Taiwan processes some five million metric tons of naphtha annually, with significant flows running downstream to TSMC. Formosa Petrochemical, the island's largest private refiner and a critical upstream supplier of the chip sector, agreed in October 2025 to stop purchasing Russian naphtha. That decision, made under geopolitical pressure, has narrowed Taiwan's sourcing options at the exact time Middle East supply routes are falling under stress.

## Medical Supplies and Consumer Goods

Shortages of naphtha have hospitals and patients in Japan worried about diminishing reserves as the war in Iran continues. Plastic is widely used in medicine, from surgical gloves, syringes, transfusion bags and catheters to dialysis machines.

Other consumer sectors are feeling the squeeze. In the food industry, Calbee is not the only company facing naphtha-related pressure. Itoham Yonekyu, a Japanese maker of processed meat and precooked food, said it is planning to reduce the number of colors used in product packaging to cut costs.

Prices for paint thinner have surged by as much as 75%, and in some cases, products are no longer available at all. "If we run out, we can't work," said Yokoyama Naoki, who runs a painting business in Tokyo, noting that even large home improvement stores are out of stock.

## Government Response

Japan has secured enough petroleum-derived naphtha to last into 2027, with imports expected to triple in May, according to Prime Minister Sanae Takaichi. While the government maintains that overall supply is sufficient, citing stockpiles and alternative imports, the effects are unevenly distributed across industries.

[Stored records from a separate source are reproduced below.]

import Literature.NumberTheory.LFunctions.KhaleLemma62
import Literature.NumberTheory.LFunctions.VinogradovKorobovNearZeroCount
import Literature.NumberTheory.LFunctions.VinogradovKorobovCotBound
import HarnessLib

/-!
# Khale 2024, Lemma 6.3: zeros of `L(s, χ)` near `1 + it` — with the constant that the printed argument yields

Topic `Literature/NumberTheory/LFunctions`.  Everything in this file is PROVED; the only `def`s are
`KhaleL63.nearZeros χ t R` (the zeros `ρ` of `L(·, χ)` with `|1 + it − ρ| ≤ R`) and the count
`KhaleL63.khaleN χ t R = N_χ(t, R)` (with multiplicity, read in `ℝ`); no named fact.

**Lemma 6.3 of T. Khale, *An explicit Vinogradov–Korobov zero-free region for Dirichlet
L-functions*, Q. J. Math. 75 (2024) = arXiv:2210.06457v1 (pp. 12–13):**

> Assume (2.4) with `A, B > 0`. Let `q ≥ 3`, `χ` (mod `q`). If `1.04(log(t/100))^{−2/3} ≤ R ≤ 1/4`
> and `t ≥ max{e^{1938}, q^{1/100000}}`, then
> `N_χ(t, R) ≤ 1.3478 R^{3/2} B log t + 0.49 + (log(A+1) − log R + 1.8579 R log q + ⅔ log log t)/1.879`.

## The constant: `3.777`, not the printed `0.49`

The printed proof ("Apply Lemma 6.2 with `s = 1 + 0.6421R + it`, `η = 2.5R` … By Lemma 4.1,
`|L'/L(s + η + iv)| ≤ 1/(3.1421R)` (6.1) … it follows from (6.1), (6.2), and Lemma 6.2 that
`−1/(3.1421R) ≤ −0.3758 N_χ(t,R)/R + (1/5R)(…)`") repeats K. Ford, *Zero-free regions for the
Riemann zeta function* (2002), proof of Lemma 4.2, including its slip, already recorded on the `ζ`
side of the tree (`VinogradovKorobovNearZeroCount.lean`, `mty_lemma_4_5_of_ford41`): the left-hand
side of Lemma 6.2 is `−Re L'/L(s)` on the line `Re s = 1 + 0.6421R`, where Lemma 4.1 only gives
`|L'/L(s)| < 1/(0.6421R)`; the bound `1/(3.1421R)` of (6.1) holds on `Re = 1 + 3.1421R`, the
abscissa of the log-integral.  What the printed argument proves is the lemma with
`(1/0.3758)(1/0.6421 − 0.6903/5) = 3.7768… ≤ 3.777` in place of `0.49` (using, as on the `ζ` side,
Ramaré's `ζ(σ) ≤ e^{γ(σ−1)}/(σ−1)` for `log ζ(1 + 3.1421R) ≤ −log R − 0.6903`; the source's
"`ζ(1 + 3.1421R) ≤ 0.6 + 1/(3.1421R)`" invokes Lemma 4.1 outside its range `σ ≤ 1.06`).  This is
the statement proved below, for every non-principal `χ` (the case covered by the tree's Lemma 6.2);
the printed statement may still be true — this file does not decide that.  Downstream (Lemma 6.4,
Lemma 9.1, §10) the constant enters as `0.49 − 1/(2·1.879) = 0.224`; see the folder notes of the
unit `Khale2024_zeroFreeRegion` for the (uncertified) effect on Theorem 1.1.

## Proof (Ford's, with the honest constant; port of `mty_lemma_4_5_of_ford41`)

`σ = 1 + 0.6421R`, `η = 2.5R`, `S` = the zeros of the closed disc `|1 + it − ρ| ≤ R` (they have
`Re ρ ≥ 1 − R ≥ σ − η`): the left side of Lemma 6.2 is `≥ −1/(0.6421R)`
(`KhaleL41.norm_logDeriv_LFunction_lt`); for `ρ` in the disc, `z = (s − ρ)/R ∈ U` and
`(π/2η)cot(π(s−ρ)/2η) = R⁻¹(π/5)cot(πz/5)`, so the cot-sum is `≥ 0.3758 N/R` (Ford's (4.2) =
Khale's (6.2), the tree's certified `ford_re_cot_ge`); the log-integral is
`≥ −2 log ζ(1 + 3.1421R)` (`|L(s', χ)| ≥ 1/ζ(Re s')`, `KhaleL41.inv_re_riemannZeta_le_norm_LFunction`,
`∫ sech² = 2`), and `log ζ(1 + 3.1421R) ≤ −log R − 0.6903` (`NearZeroCount.log_zeta_ramare_bound`).

## References

* T. Khale, arXiv:2210.06457v1, Lemma 6.3 and its proof, (6.1)–(6.2) (pp. 12–13). [Khale2024]
* K. Ford, *Zero-free regions for the Riemann zeta function* (2002) = arXiv:1910.08205, Lemmas
  3.1, 4.1, 4.2 and (4.1)–(4.2). [Ford2002Millennium]
-/

noncomputable section

open Complex Real MeasureTheory Finset Set Filter Metric
open scoped Topology
open Literature.Analysis.Complex Literature.Analysis.Complex.FordDetector

namespace Literature.NumberTheory.LFunctions

namespace KhaleL63

open DirichletDisc DirichletDetector NearZeroCount

variable {q : ℕ} [NeZero q]

/-- The zeros `ρ` of `L(·, χ)` with `|1 + it − ρ| ≤ r`, each listed once (a finite set for
`χ ≠ χ₀`, `DirichletDetector.finite_zeros_closedBall`; `∅` by convention should the set be infinite).
[cite: Khale2024, §6 (N_χ(t, R))] -/
def nearZeros (χ : DirichletCharacter ℂ q) (t r : ℝ) : Finset ℂ :=
  open Classical in
  if h : {ρ : ℂ | ρ ∈ closedBall (1 + (t : ℂ) * I) r ∧ χ.LFunction ρ = 0}.Finite then h.toFinset else ∅

/-- **`N_χ(t, r)`**: the number of zeros `ρ` of `L(s, χ)` with `|1 + it − ρ| ≤ r`, counted with
multiplicity (`DirichletDisc.zeroOrder`), read in `ℝ`. [cite: Khale2024, §6 (N_χ(t, R))] -/
def khaleN (χ : DirichletCharacter ℂ q) (t r : ℝ) : ℝ :=
  ∑ ρ ∈ nearZeros χ t r, (zeroOrder χ ρ : ℝ)

/-- Membership in `nearZeros` (`χ ≠ χ₀`). [folklore] -/
theorem mem_nearZeros {χ : DirichletCharacter ℂ q} (hχ : χ ≠ 1) {t r : ℝ} {ρ : ℂ} :
    ρ ∈ nearZeros χ t r ↔ χ.LFunction ρ = 0 ∧ ‖1 + t * I - ρ‖ ≤ r := by
  rw [nearZeros, dif_pos (finite_zeros_closedBall hχ _ _), Set.Finite.mem_toFinset, Set.mem_setOf_eq,
    mem_closedBall, dist_comm, dist_eq_norm, and_comm]

/-- `N_χ(t, r) ≥ 0`. [folklore] -/
theorem khaleN_nonneg (χ : DirichletCharacter ℂ q) (t r : ℝ) : 0 ≤ khaleN χ t r :=
  Finset.sum_nonneg fun _ _ ↦ Nat.cast_nonneg _

/-- The log-integral on `Re = σ' > 1` is `≥ −2 log ζ(σ')` (`|L(s, χ)| ≥ 1/ζ(Re s)`).
[cite: Khale2024, Lemma 6.3 (proof, (6.1))] -/
theorem integral_log_norm_LFunction_ge (χ : DirichletCharacter ℂ q) {σ' : ℝ} (hσ : 1 < σ') (τ κ : ℝ) :
    -2 * Real.log ((riemannZeta σ').re) ≤
      ∫ u : ℝ, Real.log ‖χ.LFunction ((σ' : ℂ) + ((τ + u * κ : ℝ) : ℂ) * I)‖ / Real.cosh u ^ 2 := by
  have hint := KhaleL71.integrable_log_norm_LFunction_line χ hσ τ κ
  have hint0 : Integrable fun u : ℝ ↦ (-Real.log ((riemannZeta σ').re)) * (1 / Real.cosh u ^ 2) :=
    (Literature.Analysis.SpecialFunctions.integrable_inv_cosh_sq).const_mul _
  have hmono := integral_mono hint0 hint fun u ↦ ?_
  · have e : ∫ u : ℝ, (-Real.log ((riemannZeta σ').re)) * (1 / Real.cosh u ^ 2)
        = -2 * Real.log ((riemannZeta σ').re) := by
      rw [MeasureTheory.integral_const_mul, Literature.Analysis.SpecialFunctions.integral_inv_cosh_sq]; ring
    rw [e] at hmono
    exact hmono
  · simp only
    rw [show (-Real.log ((riemannZeta σ').re)) * (1 / Real.cosh u ^ 2)
        = (-Real.log ((riemannZeta σ').re)) / Real.cosh u ^ 2 by ring]
    refine div_le_div_of_nonneg_right ?_ (by positivity)
    -- `-log ζ(σ') ≤ log |L|`
    set s : ℂ := (σ' : ℂ) + ((τ + u * κ : ℝ) : ℂ) * I with hs
    have hsre : s.re = σ' := by simp [hs]
    have h1 := KhaleL41.inv_re_riemannZeta_le_norm_LFunction χ (s := s) (by rw [hsre]; exact hσ)
    rw [hsre] at h1
    have hZ : 0 < (riemannZeta σ').re := by linarith [one_le_re_zeta hσ]
    have := Real.log_le_log (inv_pos.2 hZ) h1
    rwa [Real.log_inv] at this

set_option maxHeartbeats 800000 in
/-- **Khale 2024, Lemma 6.3, with the constant that the printed argument yields (`3.777` for
`0.49`), non-principal `χ`.** Assume (2.4) (`HasHurwitzFordBound A B`, `A, B > 0`), `q ≥ 3`,
`χ ≠ χ₀` mod `q`, `t ≥ e^{1938}`, `t ≥ q^{1/100000}`, `1.04(log(t/100))^{−2/3} ≤ R ≤ 1/4`. Then
`N_χ(t, R) ≤ 1.3478 R^{3/2} B log t + 3.777 + (log(A+1) − log R + 1.8579 R log q + ⅔ log log t)/1.879`.
[cite: Khale2024, Lemma 6.3] -/
theorem lemma63 {A B : ℝ} (hA : 0 < A) (hB : 0 < B) (hF : HasHurwitzFordBound A B)
    (hq : 3 ≤ q) {χ : DirichletCharacter ℂ q} (hχ : χ ≠ 1) {t R : ℝ} (ht : Real.exp 1938 ≤ t)
    (htq : (q : ℝ) ^ (1 / 100000 : ℝ) ≤ t)
    (hRl : 1.04 * Real.log (t / 100) ^ (-(2 / 3 : ℝ)) ≤ R) (hR4 : R ≤ 1 / 4) :
    khaleN χ t R ≤ 1.3478 * R ^ (3 / 2 : ℝ) * B * Real.log t + 3.777
      + (Real.log (A + 1) - Real.log R + 1.8579 * R * Real.log q + 2 / 3 * Real.log (Real.log t)) / 1.879 := by
  classical
  have ht6 : (10 : ℝ) ^ 6 ≤ t := KhaleL52.exp_1938_ge.trans ht
  have h6 : (10 : ℝ) ^ 6 = 1000000 := by norm_num
  have hX : 0 < Real.log (t / 100) ^ (-(2 / 3 : ℝ)) :=
    Real.rpow_pos_of_pos (Real.log_pos (by rw [lt_div_iff₀ (by norm_num)]; linarith)) _
  have hR : 0 < R := lt_of_lt_of_le (by positivity) hRl
  set σ : ℝ := 1 + 0.6421 * R with hσ
  set η : ℝ := 5 / 2 * R with hη
  have hη0 : 0 < η := by positivity
  -- the disc zeros qualify
  have hmem : ∀ ρ ∈ nearZeros χ t R, χ.LFunction ρ = 0 ∧ σ - η ≤ ρ.re := by
    intro ρ hρ
    rw [mem_nearZeros hχ] at hρ
    have hre := Complex.abs_re_le_norm (1 + t * I - ρ)
    simp only [Complex.sub_re, Complex.add_re, Complex.one_re, Complex.mul_re, Complex.ofReal_re,
      Complex.I_re, mul_zero, Complex.ofReal_im, Complex.I_im, mul_one, sub_self, add_zero] at hre
    rw [abs_le] at hre
    refine ⟨hρ.1, ?_⟩
    rw [hσ, hη]; linarith [hre.1, hre.2, hρ.2]
  have h := KhaleL62.lemma62 hA hB hF hq hχ (σ := σ) (t := t) (η := η) ht htq hη0
    (by rw [hη]; linarith) (by rw [hσ, hη]; linarith) (by rw [hσ]; linarith)
    (by rw [hσ, hη]; nlinarith) (by rw [hσ, hη]; linarith) (nearZeros χ t R) hmem
  -- (i) the left side `≥ −1/(0.6421R)`
  have hlhs : -(1 / (0.6421 * R)) ≤ -(deriv χ.LFunction (σ + t * I) / χ.LFunction (σ + t * I)).re := by
    have hs : 1 < ((σ : ℂ) + t * I).re := by simp [hσ]; positivity
    have h1 := KhaleL41.norm_logDeriv_LFunction_lt χ (s := (σ : ℂ) + t * I) hs
    have e : ((σ : ℂ) + t * I).re - 1 = 0.6421 * R := by simp [hσ]
    rw [e] at h1
    have h2 := Complex.re_le_norm (deriv χ.LFunction (σ + t * I) / χ.LFunction (σ + t * I))
    linarith
  -- (ii) the cot terms: `Re h_η(ρ − s) ≤ −0.3758/R` on the disc
  have hcotρ : ∀ ρ ∈ nearZeros χ t R, (fordCot η (ρ - (σ + t * I))).re ≤ -(0.3758 / R) := by
    intro ρ hρ
    rw [mem_nearZeros hχ] at hρ
    have hre1 : ρ.re < 1 := re_lt_one_of_LFunction_eq_zero hχ hρ.1
    set z : ℂ := ((σ : ℂ) + t * I - ρ) / (R : ℂ) with hz
    have hRC : (R : ℂ) ≠ 0 := by exact_mod_cast hR.ne'
    have ecoef : ((π / (2 * η) : ℝ) : ℂ) = ((1 / R : ℝ) : ℂ) * ((π / 5 : ℝ) : ℂ) := by
      rw [hη]; push_cast; field_simp
    have earg : ((π / (2 * η) : ℝ) : ℂ) * ((σ : ℂ) + t * I - ρ) = ((π / 5 : ℝ) : ℂ) * z := by
      rw [ecoef, hz]; push_cast; field_simp
    have hzre : 0.6421 ≤ z.re := by
      rw [hz, Complex.div_ofReal_re]
      simp only [Complex.sub_re, Complex.add_re, Complex.ofReal_re, Complex.mul_re, Complex.I_re,
        mul_zero, Complex.ofReal_im, Complex.I_im, mul_one, sub_self, add_zero]
      rw [hσ, le_div_iff₀ hR]
      have hre := Complex.abs_re_le_norm (1 + t * I - ρ)
      simp only [Complex.sub_re, Complex.add_re, Complex.one_re, Complex.mul_re, Complex.ofReal_re,
        Complex.I_re, mul_zero, Complex.ofReal_im, Complex.I_im, mul_one, sub_self, add_zero] at hre
      rw [abs_le] at hre
      nlinarith [hre.1, hre.2, hρ.2, hre1]
    have hznorm : ‖z - 0.6421‖ ≤ 1 := by
      have e : z - 0.6421 = (1 + t * I - ρ) / (R : ℂ) := by
        rw [hz, hσ]; push_cast; field_simp; ring
      rw [e, norm_div, Complex.norm_real, Real.norm_eq_abs, abs_of_pos hR, div_le_one hR]
      exact hρ.2
    have hc := ford_re_cot_ge z hzre hznorm
    -- `fordCot η (ρ − s) = −fordCot η (s − ρ)` and `fordCot η (s − ρ) = (1/R)(π/5)cot((π/5) z)`
    have eneg : fordCot η (ρ - (σ + t * I)) = -fordCot η ((σ : ℂ) + t * I - ρ) := by
      rw [← fordCot_neg, neg_sub]
    have epos : (fordCot η ((σ : ℂ) + t * I - ρ)).re =
        1 / R * (((π / 5 : ℝ) : ℂ) * Complex.cot (((π / 5 : ℝ) : ℂ) * z)).re := by
      simp only [fordCot]
      rw [earg, ecoef, mul_assoc, Complex.re_ofReal_mul]
    rw [eneg, Complex.neg_re, epos, neg_le_neg_iff, div_eq_mul_one_div, mul_comm]
    exact mul_le_mul_of_nonneg_left hc (by positivity)
  have hsum : ∑ ρ ∈ nearZeros χ t R, (zeroOrder χ ρ : ℝ) * (fordCot η (ρ - (σ + t * I))).re ≤
      -(0.3758 / R) * khaleN χ t R := by
    unfold khaleN
    rw [Finset.mul_sum]
    refine Finset.sum_le_sum fun ρ hρ ↦ ?_
    have hm : (0 : ℝ) ≤ zeroOrder χ ρ := Nat.cast_nonneg _
    rw [mul_comm (-(0.3758 / R))]
    exact mul_le_mul_of_nonneg_left (hcotρ ρ hρ) hm
  -- (iii) the integral term
  have hση : σ + η = 1 + 3.1421 * R := by rw [hσ, hη]; ring
  have hint : -(1 / (4 * η) * ∫ u : ℝ, Real.log ‖χ.LFunction ((σ + η : ℝ) +
        ((t + u * (2 * η / π) : ℝ) : ℂ) * I)‖ / Real.cosh u ^ 2)
      ≤ 1 / (2 * η) * (-Real.log R - 0.6903) := by
    have h1 := integral_log_norm_LFunction_ge χ (σ' := σ + η) (by rw [hση]; linarith) t (2 * η / π)
    rw [hση] at h1 ⊢
    have h2 := log_zeta_ramare_bound hR hR4
    have h4η : 0 < 1 / (4 * η) := by positivity
    have e : 1 / (2 * η) = 2 * (1 / (4 * η)) := by field_simp; ring
    rw [e]
    nlinarith
  -- (iv) the Richert term: `(1 − σ + η)^{3/2} = (1.8579R)^{3/2} ≤ 2.5325 R^{3/2}`
  have hrich : 1 - σ + η = 1.8579 * R := by rw [hσ, hη]; ring
  have hpow : (1 - σ + η) ^ (3 / 2 : ℝ) ≤ 2.5325 * R ^ (3 / 2 : ℝ) := by
    rw [hrich, Real.mul_rpow (by norm_num) hR.le]
    refine mul_le_mul_of_nonneg_right ?_ (by positivity)
    have e : (1.8579 : ℝ) ^ (3 / 2 : ℝ) = 1.8579 * Real.sqrt 1.8579 := by
      rw [show (3 / 2 : ℝ) = 1 + 1 / 2 by norm_num, Real.rpow_add (by norm_num), Real.rpow_one,
        Real.sqrt_eq_rpow]
    rw [e]
    have hs : Real.sqrt 1.8579 ≤ 1.36305 := by
      rw [Real.sqrt_le_left (by norm_num)]; norm_num
    nlinarith [Real.sqrt_nonneg 1.8579]
  -- assemble: `0.3758 N/R ≤ 1/(0.6421R) + (1/(5R))(1.8579 R log q + 2/3 LL + 2.5325 B R^{3/2} L + log(A+1) − log R − 0.6903)`
  have hL : 0 ≤ Real.log t := Real.log_nonneg (by linarith)
  have hlogq : 0 ≤ Real.log (q : ℝ) := Real.log_natCast_nonneg q
  have h2η : 1 / (2 * η) = 1 / (5 * R) := by rw [hη]; ring
  have hkey : 0.3758 / R * khaleN χ t R ≤ 1 / (0.6421 * R)
      + 1 / (5 * R) * (1.8579 * R * Real.log q + 2 / 3 * Real.log (Real.log t)
          + B * (2.5325 * R ^ (3 / 2 : ℝ)) * Real.log t + Real.log (A + 1))
      + 1 / (5 * R) * (-Real.log R - 0.6903) := by
    have hBt : B * (1 - σ + η) ^ (3 / 2 : ℝ) * Real.log t ≤ B * (2.5325 * R ^ (3 / 2 : ℝ)) * Real.log t :=
      mul_le_mul_of_nonneg_right (mul_le_mul_of_nonneg_left hpow hB.le) hL
    have h5R : 0 < 1 / (5 * R) := by positivity
    rw [h2η, hrich] at h
    rw [h2η] at hint
    rw [hrich] at hBt
    nlinarith [h, hlhs, hsum, hint, hBt, h5R]
  -- divide by `0.3758/R`
  have hN0 := khaleN_nonneg χ t R
  have hR32 : 0 ≤ R ^ (3 / 2 : ℝ) := by positivity
  have e : (1 / (0.6421 * R)
      + 1 / (5 * R) * (1.8579 * R * Real.log q + 2 / 3 * Real.log (Real.log t)
          + B * (2.5325 * R ^ (3 / 2 : ℝ)) * Real.log t + Real.log (A + 1))
      + 1 / (5 * R) * (-Real.log R - 0.6903)) * (R / 0.3758)
      = (1 / 0.6421 - 0.6903 / 5) / 0.3758
        + (2.5325 / (5 * 0.3758)) * R ^ (3 / 2 : ℝ) * B * Real.log t
        + (Real.log (A + 1) - Real.log R + 1.8579 * R * Real.log q + 2 / 3 * Real.log (Real.log t))
            / (5 * 0.3758) := by
    field_simp; ring
  have hmul := mul_le_mul_of_nonneg_right hkey (show (0 : ℝ) ≤ R / 0.3758 by positivity)
  rw [e, show 0.3758 / R * khaleN χ t R * (R / 0.3758) = khaleN χ t R by field_simp] at hmul
  have hc1 : (1 / 0.6421 - 0.6903 / 5) / 0.3758 ≤ (3.777 : ℝ) := by norm_num
  have hc2 : 2.5325 / (5 * 0.3758) * R ^ (3 / 2 : ℝ) * B * Real.log t ≤
      1.3478 * R ^ (3 / 2 : ℝ) * B * Real.log t := by
    have : 0 ≤ R ^ (3 / 2 : ℝ) * B * Real.log t := by positivity
    have hc : (2.5325 / (5 * 0.3758) : ℝ) ≤ 1.3478 := by norm_num
    nlinarith
  have hc3 : (Real.log (A + 1) - Real.log R + 1.8579 * R * Real.log q + 2 / 3 * Real.log (Real.log t))
      / (5 * 0.3758)
      = (Real.log (A + 1) - Real.log R + 1.8579 * R * Real.log q + 2 / 3 * Real.log (Real.log t)) / 1.879 := by
    norm_num
  linarith

end KhaleL63

end Literature.NumberTheory.LFunctions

The disconnect between official reassurances and business realities is a recurring theme in [supply chain disruptions](/news/power-becomes-intelligence-the-intelligence-supply-chain/). Macro-level sufficiency does not prevent localized shortages when distribution networks are stressed. And the dependency structure itself is the problem: what connects tungsten, helium, and naphtha is the geographically concentrated nature of their supply vulnerabilities, which are structurally difficult to diversify.

The black-and-white chip bag is the symptom. The underlying condition is a petrochemical architecture built on assumptions that no longer hold.